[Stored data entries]
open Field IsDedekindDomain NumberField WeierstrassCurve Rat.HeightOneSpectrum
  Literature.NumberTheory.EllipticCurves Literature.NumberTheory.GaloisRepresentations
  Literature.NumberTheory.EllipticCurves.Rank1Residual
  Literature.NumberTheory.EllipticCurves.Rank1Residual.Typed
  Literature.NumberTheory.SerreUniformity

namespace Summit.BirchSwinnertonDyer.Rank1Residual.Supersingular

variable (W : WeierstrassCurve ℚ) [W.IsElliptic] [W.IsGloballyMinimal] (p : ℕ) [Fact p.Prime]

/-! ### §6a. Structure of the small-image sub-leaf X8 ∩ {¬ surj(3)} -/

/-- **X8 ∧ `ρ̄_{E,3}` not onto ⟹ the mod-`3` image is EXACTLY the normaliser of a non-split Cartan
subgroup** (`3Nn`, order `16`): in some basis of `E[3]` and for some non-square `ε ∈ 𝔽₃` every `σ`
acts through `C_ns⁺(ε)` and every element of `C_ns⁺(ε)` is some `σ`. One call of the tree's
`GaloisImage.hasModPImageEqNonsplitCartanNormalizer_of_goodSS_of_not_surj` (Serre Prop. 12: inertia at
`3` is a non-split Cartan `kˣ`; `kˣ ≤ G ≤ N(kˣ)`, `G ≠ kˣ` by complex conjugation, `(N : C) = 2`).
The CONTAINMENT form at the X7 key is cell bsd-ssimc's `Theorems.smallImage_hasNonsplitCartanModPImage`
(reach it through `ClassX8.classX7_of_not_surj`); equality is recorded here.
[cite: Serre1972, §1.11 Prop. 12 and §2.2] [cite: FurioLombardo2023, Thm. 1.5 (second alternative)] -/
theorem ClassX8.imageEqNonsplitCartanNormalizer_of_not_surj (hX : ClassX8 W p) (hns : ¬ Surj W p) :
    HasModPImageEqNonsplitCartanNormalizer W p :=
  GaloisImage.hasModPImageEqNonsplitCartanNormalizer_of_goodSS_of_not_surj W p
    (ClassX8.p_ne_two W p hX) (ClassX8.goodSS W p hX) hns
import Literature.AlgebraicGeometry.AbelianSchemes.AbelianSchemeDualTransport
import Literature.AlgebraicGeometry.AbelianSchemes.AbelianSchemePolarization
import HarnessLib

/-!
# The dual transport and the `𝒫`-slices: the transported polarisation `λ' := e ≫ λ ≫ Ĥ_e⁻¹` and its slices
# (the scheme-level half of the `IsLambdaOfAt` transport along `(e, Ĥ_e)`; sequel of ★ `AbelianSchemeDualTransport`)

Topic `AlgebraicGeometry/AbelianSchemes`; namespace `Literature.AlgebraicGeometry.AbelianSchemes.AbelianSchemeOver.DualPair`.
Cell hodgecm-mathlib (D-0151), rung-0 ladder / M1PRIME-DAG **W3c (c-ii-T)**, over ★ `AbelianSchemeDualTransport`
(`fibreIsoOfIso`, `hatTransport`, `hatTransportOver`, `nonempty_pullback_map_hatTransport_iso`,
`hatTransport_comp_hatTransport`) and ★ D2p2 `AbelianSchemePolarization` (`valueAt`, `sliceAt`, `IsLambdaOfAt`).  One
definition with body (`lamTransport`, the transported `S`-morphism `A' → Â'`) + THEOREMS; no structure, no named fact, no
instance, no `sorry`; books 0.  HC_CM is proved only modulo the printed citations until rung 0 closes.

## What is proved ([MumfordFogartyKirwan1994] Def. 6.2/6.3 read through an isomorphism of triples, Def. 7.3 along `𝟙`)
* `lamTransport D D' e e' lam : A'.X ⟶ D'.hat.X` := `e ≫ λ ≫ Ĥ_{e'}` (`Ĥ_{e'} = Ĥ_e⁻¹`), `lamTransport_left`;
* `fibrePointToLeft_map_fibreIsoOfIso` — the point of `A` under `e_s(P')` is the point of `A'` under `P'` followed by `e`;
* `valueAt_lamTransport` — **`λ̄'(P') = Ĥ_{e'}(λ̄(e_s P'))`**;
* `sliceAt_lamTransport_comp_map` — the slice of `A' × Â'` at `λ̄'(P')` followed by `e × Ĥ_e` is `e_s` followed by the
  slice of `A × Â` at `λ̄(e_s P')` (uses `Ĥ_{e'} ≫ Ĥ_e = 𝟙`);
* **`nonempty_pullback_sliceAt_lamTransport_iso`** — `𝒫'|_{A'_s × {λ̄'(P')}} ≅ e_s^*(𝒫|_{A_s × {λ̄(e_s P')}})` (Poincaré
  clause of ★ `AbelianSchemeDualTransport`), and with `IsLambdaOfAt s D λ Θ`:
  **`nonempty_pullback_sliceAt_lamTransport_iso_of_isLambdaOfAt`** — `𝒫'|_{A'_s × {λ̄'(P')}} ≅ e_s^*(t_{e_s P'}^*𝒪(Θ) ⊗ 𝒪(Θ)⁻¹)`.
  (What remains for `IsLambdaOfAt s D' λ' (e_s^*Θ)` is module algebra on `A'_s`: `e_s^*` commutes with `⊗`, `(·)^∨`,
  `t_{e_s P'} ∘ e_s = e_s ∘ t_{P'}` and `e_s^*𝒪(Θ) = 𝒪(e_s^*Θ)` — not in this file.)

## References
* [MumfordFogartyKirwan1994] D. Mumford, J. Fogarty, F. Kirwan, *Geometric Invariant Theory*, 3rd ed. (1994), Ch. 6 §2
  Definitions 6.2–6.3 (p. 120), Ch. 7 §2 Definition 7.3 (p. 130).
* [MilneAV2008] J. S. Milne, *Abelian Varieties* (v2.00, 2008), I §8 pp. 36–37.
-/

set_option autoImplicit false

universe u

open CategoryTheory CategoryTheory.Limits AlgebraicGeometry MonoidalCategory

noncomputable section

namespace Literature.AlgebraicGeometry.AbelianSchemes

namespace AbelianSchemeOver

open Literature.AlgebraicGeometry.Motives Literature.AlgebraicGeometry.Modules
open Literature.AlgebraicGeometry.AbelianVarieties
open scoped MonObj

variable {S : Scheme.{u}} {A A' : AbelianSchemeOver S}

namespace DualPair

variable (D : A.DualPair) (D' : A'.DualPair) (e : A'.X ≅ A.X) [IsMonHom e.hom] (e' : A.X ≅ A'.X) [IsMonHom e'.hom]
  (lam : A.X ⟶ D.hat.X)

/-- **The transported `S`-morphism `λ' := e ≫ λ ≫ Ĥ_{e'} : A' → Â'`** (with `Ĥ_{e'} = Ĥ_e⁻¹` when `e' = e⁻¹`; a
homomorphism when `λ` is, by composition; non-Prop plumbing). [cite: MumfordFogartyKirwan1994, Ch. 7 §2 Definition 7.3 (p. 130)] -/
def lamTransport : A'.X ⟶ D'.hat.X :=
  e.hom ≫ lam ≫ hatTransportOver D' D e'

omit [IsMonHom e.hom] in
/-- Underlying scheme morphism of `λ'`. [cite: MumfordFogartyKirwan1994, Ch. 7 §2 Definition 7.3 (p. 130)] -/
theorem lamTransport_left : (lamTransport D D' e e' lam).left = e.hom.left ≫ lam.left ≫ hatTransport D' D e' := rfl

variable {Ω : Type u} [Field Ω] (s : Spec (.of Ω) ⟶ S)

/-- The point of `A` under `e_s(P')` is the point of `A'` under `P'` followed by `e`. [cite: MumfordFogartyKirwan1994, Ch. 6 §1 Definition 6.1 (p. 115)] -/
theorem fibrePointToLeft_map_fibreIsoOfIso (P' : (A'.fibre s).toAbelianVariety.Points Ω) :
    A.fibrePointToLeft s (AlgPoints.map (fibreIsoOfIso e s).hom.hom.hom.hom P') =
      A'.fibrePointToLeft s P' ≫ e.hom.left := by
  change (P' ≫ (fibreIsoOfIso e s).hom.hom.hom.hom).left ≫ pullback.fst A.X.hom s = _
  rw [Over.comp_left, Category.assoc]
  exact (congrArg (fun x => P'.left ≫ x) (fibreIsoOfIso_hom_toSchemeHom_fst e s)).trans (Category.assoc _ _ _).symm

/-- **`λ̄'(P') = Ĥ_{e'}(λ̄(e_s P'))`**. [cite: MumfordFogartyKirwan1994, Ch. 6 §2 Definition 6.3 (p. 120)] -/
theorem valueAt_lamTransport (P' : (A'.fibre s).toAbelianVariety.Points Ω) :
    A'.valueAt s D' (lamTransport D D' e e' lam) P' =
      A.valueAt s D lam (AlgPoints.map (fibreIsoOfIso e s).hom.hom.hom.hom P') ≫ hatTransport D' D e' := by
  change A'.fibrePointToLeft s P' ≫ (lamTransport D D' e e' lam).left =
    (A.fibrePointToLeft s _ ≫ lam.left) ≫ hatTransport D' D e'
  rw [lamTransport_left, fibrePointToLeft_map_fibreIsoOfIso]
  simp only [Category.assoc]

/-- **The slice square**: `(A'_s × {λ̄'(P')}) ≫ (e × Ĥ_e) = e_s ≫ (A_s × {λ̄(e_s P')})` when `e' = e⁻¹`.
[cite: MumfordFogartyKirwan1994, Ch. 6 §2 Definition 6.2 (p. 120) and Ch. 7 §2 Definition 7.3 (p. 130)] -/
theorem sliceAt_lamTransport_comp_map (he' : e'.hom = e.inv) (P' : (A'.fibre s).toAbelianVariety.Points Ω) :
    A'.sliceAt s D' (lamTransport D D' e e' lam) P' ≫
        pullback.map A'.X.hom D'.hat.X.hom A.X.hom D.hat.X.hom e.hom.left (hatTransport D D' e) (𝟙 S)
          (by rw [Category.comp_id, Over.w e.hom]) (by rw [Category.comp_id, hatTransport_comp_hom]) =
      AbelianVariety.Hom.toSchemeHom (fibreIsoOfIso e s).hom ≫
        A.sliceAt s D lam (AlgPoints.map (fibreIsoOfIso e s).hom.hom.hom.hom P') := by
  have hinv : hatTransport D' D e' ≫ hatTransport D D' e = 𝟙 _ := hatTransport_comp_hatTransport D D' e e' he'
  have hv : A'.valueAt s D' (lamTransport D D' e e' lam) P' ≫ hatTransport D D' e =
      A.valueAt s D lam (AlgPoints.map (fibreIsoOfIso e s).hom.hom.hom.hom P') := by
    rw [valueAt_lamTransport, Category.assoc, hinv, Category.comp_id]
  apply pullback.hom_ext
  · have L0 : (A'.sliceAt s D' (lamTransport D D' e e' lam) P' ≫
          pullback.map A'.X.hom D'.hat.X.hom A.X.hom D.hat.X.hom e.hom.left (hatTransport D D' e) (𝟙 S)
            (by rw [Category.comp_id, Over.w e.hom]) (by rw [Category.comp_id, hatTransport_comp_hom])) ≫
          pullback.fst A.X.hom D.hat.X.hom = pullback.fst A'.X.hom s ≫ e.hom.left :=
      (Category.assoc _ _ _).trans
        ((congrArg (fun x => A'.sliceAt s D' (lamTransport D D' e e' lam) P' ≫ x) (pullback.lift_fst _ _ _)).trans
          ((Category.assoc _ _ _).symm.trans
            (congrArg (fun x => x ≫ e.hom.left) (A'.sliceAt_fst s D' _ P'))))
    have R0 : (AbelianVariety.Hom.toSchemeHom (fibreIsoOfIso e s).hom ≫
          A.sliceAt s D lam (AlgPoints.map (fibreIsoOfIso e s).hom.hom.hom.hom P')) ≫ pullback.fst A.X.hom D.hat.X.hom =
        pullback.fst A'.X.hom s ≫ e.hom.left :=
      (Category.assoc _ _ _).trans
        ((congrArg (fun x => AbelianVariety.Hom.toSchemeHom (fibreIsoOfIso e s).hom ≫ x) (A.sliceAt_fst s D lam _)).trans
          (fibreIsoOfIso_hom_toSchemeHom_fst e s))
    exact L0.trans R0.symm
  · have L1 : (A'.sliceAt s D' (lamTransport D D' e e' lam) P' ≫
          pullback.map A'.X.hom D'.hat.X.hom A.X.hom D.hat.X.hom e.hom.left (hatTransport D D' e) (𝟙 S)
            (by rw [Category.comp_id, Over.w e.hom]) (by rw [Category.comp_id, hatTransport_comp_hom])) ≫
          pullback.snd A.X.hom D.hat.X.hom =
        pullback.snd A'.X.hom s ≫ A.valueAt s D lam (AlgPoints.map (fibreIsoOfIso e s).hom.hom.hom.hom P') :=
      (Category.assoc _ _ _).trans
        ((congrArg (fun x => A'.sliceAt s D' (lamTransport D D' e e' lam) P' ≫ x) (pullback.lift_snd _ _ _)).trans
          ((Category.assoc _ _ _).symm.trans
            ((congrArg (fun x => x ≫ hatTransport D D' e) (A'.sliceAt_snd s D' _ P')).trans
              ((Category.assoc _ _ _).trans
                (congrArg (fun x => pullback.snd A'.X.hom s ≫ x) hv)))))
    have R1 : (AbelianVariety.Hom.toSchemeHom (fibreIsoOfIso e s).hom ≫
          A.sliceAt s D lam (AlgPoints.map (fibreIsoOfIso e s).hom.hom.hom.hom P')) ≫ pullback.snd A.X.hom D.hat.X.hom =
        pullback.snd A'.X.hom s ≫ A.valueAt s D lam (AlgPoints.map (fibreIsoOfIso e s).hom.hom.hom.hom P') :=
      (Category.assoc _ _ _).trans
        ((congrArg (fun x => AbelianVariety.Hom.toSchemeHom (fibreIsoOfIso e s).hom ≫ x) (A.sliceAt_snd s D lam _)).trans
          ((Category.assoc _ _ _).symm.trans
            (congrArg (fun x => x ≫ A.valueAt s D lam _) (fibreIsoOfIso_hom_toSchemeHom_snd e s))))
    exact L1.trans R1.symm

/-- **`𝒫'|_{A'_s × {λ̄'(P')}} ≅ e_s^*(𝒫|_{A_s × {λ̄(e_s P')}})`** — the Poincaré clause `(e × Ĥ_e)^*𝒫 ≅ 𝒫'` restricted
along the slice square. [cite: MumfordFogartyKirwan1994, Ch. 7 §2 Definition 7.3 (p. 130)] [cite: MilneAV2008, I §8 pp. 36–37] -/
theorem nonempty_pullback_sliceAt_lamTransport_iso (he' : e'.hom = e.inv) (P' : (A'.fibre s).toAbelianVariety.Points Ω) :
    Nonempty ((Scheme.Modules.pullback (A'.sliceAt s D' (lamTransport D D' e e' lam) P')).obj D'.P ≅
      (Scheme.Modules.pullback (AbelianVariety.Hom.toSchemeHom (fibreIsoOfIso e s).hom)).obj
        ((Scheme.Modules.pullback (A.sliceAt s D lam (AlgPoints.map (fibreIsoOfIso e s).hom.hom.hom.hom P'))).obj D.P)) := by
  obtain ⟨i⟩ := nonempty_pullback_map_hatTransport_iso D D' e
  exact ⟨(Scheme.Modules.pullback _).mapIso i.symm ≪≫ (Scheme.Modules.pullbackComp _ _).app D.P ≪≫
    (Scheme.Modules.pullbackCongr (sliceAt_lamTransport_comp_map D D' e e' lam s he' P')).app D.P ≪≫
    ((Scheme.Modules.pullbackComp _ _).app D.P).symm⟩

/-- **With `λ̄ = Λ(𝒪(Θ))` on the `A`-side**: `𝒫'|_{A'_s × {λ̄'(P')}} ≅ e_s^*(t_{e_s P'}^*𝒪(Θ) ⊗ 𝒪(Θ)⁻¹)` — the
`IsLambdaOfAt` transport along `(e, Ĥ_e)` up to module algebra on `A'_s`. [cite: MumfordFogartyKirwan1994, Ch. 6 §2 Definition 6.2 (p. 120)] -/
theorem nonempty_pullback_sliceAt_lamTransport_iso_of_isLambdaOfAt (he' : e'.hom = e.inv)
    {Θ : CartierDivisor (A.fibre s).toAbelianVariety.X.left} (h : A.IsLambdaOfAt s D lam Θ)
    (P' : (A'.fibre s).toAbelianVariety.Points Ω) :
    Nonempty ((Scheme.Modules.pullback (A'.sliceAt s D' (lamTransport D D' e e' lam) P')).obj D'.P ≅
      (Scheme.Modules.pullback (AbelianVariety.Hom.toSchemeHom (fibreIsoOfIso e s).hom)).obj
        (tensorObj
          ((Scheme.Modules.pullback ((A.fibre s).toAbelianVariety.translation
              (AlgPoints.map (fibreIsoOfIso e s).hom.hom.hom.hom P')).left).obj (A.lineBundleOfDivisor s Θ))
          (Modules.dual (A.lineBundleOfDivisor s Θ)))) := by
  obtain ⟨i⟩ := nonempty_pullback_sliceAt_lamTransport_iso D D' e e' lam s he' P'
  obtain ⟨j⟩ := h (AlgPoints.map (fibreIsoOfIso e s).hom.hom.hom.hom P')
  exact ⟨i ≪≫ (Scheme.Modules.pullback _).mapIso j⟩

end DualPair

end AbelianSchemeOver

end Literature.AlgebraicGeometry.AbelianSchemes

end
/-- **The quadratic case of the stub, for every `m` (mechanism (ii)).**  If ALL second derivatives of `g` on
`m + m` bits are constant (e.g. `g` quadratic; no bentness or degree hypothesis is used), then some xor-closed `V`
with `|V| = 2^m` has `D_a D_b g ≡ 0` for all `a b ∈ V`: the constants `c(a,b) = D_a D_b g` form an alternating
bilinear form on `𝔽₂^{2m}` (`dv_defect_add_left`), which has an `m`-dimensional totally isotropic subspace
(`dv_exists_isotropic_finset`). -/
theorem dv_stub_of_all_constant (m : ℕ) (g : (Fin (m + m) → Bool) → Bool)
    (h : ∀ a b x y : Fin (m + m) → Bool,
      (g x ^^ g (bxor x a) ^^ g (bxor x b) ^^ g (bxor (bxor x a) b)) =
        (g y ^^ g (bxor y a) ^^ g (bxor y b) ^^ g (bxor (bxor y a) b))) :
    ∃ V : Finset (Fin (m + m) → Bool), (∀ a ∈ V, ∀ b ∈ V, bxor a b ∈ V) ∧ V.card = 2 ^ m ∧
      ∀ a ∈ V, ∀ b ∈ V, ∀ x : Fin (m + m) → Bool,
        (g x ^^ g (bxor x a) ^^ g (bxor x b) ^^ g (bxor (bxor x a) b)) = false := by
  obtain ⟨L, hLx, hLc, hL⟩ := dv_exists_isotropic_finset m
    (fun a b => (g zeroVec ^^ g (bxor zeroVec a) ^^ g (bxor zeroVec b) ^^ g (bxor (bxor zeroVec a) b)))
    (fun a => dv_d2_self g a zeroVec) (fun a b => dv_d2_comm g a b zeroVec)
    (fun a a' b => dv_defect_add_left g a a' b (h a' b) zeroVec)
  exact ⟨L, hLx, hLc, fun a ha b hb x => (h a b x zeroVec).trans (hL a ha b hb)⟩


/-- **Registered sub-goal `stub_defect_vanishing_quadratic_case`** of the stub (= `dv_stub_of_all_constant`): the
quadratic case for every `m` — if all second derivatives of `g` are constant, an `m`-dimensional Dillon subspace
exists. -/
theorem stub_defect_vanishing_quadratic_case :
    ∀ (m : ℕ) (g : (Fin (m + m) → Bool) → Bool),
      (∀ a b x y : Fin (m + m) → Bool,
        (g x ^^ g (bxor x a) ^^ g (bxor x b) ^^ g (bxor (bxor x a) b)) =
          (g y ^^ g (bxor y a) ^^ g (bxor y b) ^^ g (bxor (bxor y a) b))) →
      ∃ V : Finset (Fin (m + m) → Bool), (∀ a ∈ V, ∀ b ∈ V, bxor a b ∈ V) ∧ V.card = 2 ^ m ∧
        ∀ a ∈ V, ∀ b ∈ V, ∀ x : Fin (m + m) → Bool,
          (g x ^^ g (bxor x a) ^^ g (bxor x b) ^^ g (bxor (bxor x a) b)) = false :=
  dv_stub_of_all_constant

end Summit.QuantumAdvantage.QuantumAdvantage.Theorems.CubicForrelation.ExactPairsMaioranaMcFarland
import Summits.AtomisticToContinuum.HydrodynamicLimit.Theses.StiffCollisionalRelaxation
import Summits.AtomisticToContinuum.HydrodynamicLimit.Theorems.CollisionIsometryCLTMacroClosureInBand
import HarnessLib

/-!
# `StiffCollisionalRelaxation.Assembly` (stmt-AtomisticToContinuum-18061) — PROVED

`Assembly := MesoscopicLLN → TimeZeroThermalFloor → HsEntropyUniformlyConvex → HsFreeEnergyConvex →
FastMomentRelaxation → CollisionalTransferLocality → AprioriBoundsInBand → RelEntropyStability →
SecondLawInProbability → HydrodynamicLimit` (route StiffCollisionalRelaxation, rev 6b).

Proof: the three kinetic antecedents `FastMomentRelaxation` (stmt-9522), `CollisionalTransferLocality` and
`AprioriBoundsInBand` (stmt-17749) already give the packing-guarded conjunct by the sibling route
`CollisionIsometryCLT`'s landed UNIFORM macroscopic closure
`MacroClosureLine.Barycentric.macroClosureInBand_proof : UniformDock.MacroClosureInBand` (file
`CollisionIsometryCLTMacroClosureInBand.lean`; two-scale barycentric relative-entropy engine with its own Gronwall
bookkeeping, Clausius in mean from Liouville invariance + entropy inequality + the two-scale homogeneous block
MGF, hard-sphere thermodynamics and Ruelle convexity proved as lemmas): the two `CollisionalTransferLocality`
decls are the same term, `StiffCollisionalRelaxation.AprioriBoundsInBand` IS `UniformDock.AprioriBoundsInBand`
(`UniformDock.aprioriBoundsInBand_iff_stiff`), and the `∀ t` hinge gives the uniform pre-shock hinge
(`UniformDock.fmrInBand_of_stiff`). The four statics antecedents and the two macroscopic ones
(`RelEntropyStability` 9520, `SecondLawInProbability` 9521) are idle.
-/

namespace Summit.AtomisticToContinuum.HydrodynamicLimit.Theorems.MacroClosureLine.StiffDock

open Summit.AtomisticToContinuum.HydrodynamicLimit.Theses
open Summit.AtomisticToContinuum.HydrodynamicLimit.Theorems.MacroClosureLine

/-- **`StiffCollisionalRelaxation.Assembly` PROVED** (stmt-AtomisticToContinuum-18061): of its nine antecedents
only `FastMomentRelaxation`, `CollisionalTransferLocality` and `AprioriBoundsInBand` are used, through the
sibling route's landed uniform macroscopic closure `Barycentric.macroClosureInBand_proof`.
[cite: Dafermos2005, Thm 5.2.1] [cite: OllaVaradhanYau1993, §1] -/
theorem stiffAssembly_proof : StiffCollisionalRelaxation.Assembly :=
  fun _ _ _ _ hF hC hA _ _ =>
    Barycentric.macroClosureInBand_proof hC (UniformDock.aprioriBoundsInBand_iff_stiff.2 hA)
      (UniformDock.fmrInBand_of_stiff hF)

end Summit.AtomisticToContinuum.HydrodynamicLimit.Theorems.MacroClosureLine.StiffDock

■ **Activity**: Using the data above, reproduce exactly the lines from the line that contains "StiffCollisionalRelaxation, rev 6b)." through the line that contains "[cite: Dafermos2005, Thm", including both.

■ **Result of this task**:
SecondLawInProbability → HydrodynamicLimit` (route StiffCollisionalRelaxation, rev 6b).

Proof: the three kinetic antecedents `FastMomentRelaxation` (stmt-9522), `CollisionalTransferLocality` and
`AprioriBoundsInBand` (stmt-17749) already give the packing-guarded conjunct by the sibling route
`CollisionIsometryCLT`'s landed UNIFORM macroscopic closure
`MacroClosureLine.Barycentric.macroClosureInBand_proof : UniformDock.MacroClosureInBand` (file
`CollisionIsometryCLTMacroClosureInBand.lean`; two-scale barycentric relative-entropy engine with its own Gronwall
bookkeeping, Clausius in mean from Liouville invariance + entropy inequality + the two-scale homogeneous block
MGF, hard-sphere thermodynamics and Ruelle convexity proved as lemmas): the two `CollisionalTransferLocality`
decls are the same term, `StiffCollisionalRelaxation.AprioriBoundsInBand` IS `UniformDock.AprioriBoundsInBand`
(`UniformDock.aprioriBoundsInBand_iff_stiff`), and the `∀ t` hinge gives the uniform pre-shock hinge
(`UniformDock.fmrInBand_of_stiff`). The four statics antecedents and the two macroscopic ones
(`RelEntropyStability` 9520, `SecondLawInProbability` 9521) are idle.
-/

namespace Summit.AtomisticToContinuum.HydrodynamicLimit.Theorems.MacroClosureLine.StiffDock

open Summit.AtomisticToContinuum.HydrodynamicLimit.Theses
open Summit.AtomisticToContinuum.HydrodynamicLimit.Theorems.MacroClosureLine

/-- **`StiffCollisionalRelaxation.Assembly` PROVED** (stmt-AtomisticToContinuum-18061): of its nine antecedents
only `FastMomentRelaxation`, `CollisionalTransferLocality` and `AprioriBoundsInBand` are used, through the
sibling route's landed uniform macroscopic closure `Barycentric.macroClosureInBand_proof`.
[cite: Dafermos2005, Thm 5.2.1] [cite: OllaVaradhanYau1993, §1] -/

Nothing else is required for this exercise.